Saved data entries
import Literature.NumberTheory.LFunctions.FeketePolyaKernelCertificatesWeightedWrappers
import HarnessLib

/-!
# No real zero for real primitive characters of conductor `43205 ≤ q ≤ 43239`: REWEIGHTED Fekete–Pólya rows, in the kernel

Topic `Literature/NumberTheory/LFunctions`; namespace `Literature.NumberTheory.LFunctions`. THEOREMS only (no
definition, no named fact, no `sorry`; standard axioms): one PUBLIC theorem **`noRealZero{Odd,Even}_fp_<q>`** per
fundamental discriminant `D`, `|D| = q ∈ [43205, 43239]`, with NO plain Fekete–Pólya witness in the scanned range but a REWEIGHTED one — the coefficients of `L(s, χ)·G(s)`, `G(s) = ∏(1 + ε_p p^(-s))` (`ε_p = ∓χ(p)`: remove / double the multiples of `p`; `ε_p = ±1` at `p ∣ q`), have non-negative iterated sums of some order over one period (`FeketePolyaReweighted.lean`, `FeketePolyaKernelCertificatesWeighted{,Wrappers}.lean`) — for every primitive
quadratic `χ` mod `q` of the parity of `D` and every `σ ∈ (0, 1)`, `L(σ, χ) ≠ 0` (statement shape of the
`interval_cases` bullets of the `NoRealZero{Odd,Even}…` range files, so a range assembly cites them by name).
Cell `parity-realchar`, kernel floor of the wide column (TARGET §2 row 19), Fekete–Pólya lane (seat prover-2).

Method (engine v4, reweighted): `FeketePolyaKernelCertificatesWeighted{,Wrappers}.lean` — the iterated partial sums of
order `K` of the reweighted value stream are non-negative over one period `N`, decided in the kernel BLOCKWISE on packed
base-`2^b` digits (`blockCertD b e K N D₀ (rwTabs kind b ps N (twOf fs))`: weight tables = sums of dilated sign tables of the character from the
quadratic-residue bitsets of the prime factors of the conductor — the factor list is part of each certificate,
primality by `norm_num` — prefix sums by one big-integer multiplication per order and block, sign test by one
AND), hence `G(σ)·ℜL(σ, χ) > 0` (the Laplace-integral form of MV (5.23) with the substitution `t ↦ dt`, `FeketePolyaReweighted`) and
`L(σ, χ) ≠ 0`.  Witnesses `(G, K)` from the reweighted scan of this seat (`HOME/parity-realchar-prover-2/tools-v4/fpscan4.c`, primes `≤ 17`,
periods `≤ 2·10⁶`; no kit); the digit width `b` is two bits above the size of
the running-sum bound recorded by the scan.  1 characters in this file (est. 57 kernel-s).
Only the rows RESCUED by the reweighted scan (and not already covered by a plain witness) appear here; the rest stays with the
truncation certificates of the companion lane.

## References

* H. L. Montgomery, R. C. Vaughan, *Multiplicative Number Theory I*, CUP 2007, §9.3 Thm 9.13, §11.2.1
  Exercises 7–8. [MontgomeryVaughan2007]
* M. Fekete, G. Pólya, *Über ein Problem von Laguerre*, Rend. Circ. Mat. Palermo 34 (1912) 89–120. [FeketePolya1912]
-/

namespace Literature.NumberTheory.LFunctions

open FeketePolyaKernel

set_option maxHeartbeats 400000 in
/-- `D = 43205`: the even character `(·/43205)` of conductor `43205` (`43205`: 5 · 8641) — NO plain Fekete–Pólya witness in the scanned range; REWEIGHTED witness: the coefficients of `L(s, χ)·(1 + 2^{-s}) (1 + 3^{-s}) (1 + 5^{-s})` have non-negative iterated sums of order `7` over the period `1296150` (block certificate, digits of `121` bits, splitting depth `13`); est. `56.5` kernel-s. [cite: MontgomeryVaughan2007, §11.2.1 Exercises 7 (g), 8] -/
theorem noRealZeroEven_fp_43205 :
    ∀ χ : DirichletCharacter ℂ 43205, χ.IsQuadratic → χ.IsPrimitive → χ.Even →
      ∀ σ : ℝ, 0 < σ → σ < 1 → χ.LFunction σ ≠ 0 :=
  good_even_of_odd_rw [5, 8641] (by norm_num) (by decide) (by decide) [(2, 1), (3, 1), (5, 1)] 1296150 7 121 13 (by decide) (by decide) (by decide) (by decide) (by decide) (by decide)
    (Or.inr (by decide +kernel))

end Literature.NumberTheory.LFunctions
import Summits.NavierStokesRegularity.NavierStokesRegularity.Theorems.TypeICertificateLadderTargetFiveHalvesWindowDepletedSlice
import Summits.NavierStokesRegularity.NavierStokesRegularity.Theorems.TypeICertificateLadderRungReynoldsOneWeightedSlab

/-!
# Crux `Target` (stmt-NavierStokesRegularity-1217), line `depletion-ladder` at `q = 5/2`: the
# DEPLETED weighted `L^{5/2}` vorticity SLAB inequality

`--supports stmt-NavierStokesRegularity-1217` (file 2 of the depleted `q = 5/2` chain). Rung one's
slab inequality `∫F(curl u(s)) ≤ exp((15/(16ν))∫₀ˢ‖u‖²_∞)∫F(curl u(0))` (`stub_weightedVorticitySlab`)
under the `q = 5/2` DEPLETION LAW with constant `κ` (hypothesis `hlaw`, the weighted Lamb pairing
`∫(|ω|²+1)^{1/4}⟪(ω·∇)ω, v⟫` of every admissible field bounded by `κ·‖v‖_∞·(∫wt|ω|²)^{1/2}(∫wtΣ|∂ᵢω|²)^{1/2}`)
becomes `∫F(curl u(s)) ≤ exp((5c/(2ν))∫₀ˢ‖u‖²_∞)∫F(curl u(0))` for every `c ≥ (2κ²+1)/8` — the
Grönwall coefficient `5c/2 = 5(2κ²+1)/16` is the coefficient `q(κ_A² + (q−2)κ_B²)/4` of the depleted
`L^q` budget at `q = 5/2`, `κ_B = 1` (`TypeICertificateLadderTargetDepletedBudgetReach.lean`). The
proof is rung one's (`…RungReynoldsOneWeightedSlab.lean`) with the slice bound `depletedSlice_curl`.
[folklore: Grönwall bookkeeping]
-/

noncomputable section

open Set Filter Topology MeasureTheory
open scoped RealInnerProductSpace ENNReal NNReal Laplacian ContDiff
open Literature.Analysis.FluidPDE

namespace Summit.NavierStokesRegularity.NavierStokesRegularity.Theorems.FiveHalvesWindow

-- the problem directory `NavierStokesRegularity/NavierStokesRegularity` forces the duplicated namespace
set_option linter.dupNamespace false

open Summit.NavierStokesRegularity.NavierStokesRegularity.Theorems.RungReynoldsOne
open Summit.NavierStokesRegularity.NavierStokesRegularity.Theorems.RungReynoldsOne.WeightedSlice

## Activity
Look at the records above. Copy every line where the string "FeketePolyaReweighted" occurs.

## Result of the exercise
fundamental discriminant `D`, `|D| = q ∈ [43205, 43239]`, with NO plain Fekete–Pólya witness in the scanned range but a REWEIGHTED one — the coefficients of `L(s, χ)·G(s)`, `G(s) = ∏(1 + ε_p p^(-s))` (`ε_p = ∓χ(p)`: remove / double the multiples of `p`; `ε_p = ±1` at `p ∣ q`), have non-negative iterated sums of some order over one period (`FeketePolyaReweighted.lean`, `FeketePolyaKernelCertificatesWeighted{,Wrappers}.lean`) — for every primitive
AND), hence `G(σ)·ℜL(σ, χ) > 0` (the Laplace-integral form of MV (5.23) with the substitution `t ↦ dt`, `FeketePolyaReweighted`) and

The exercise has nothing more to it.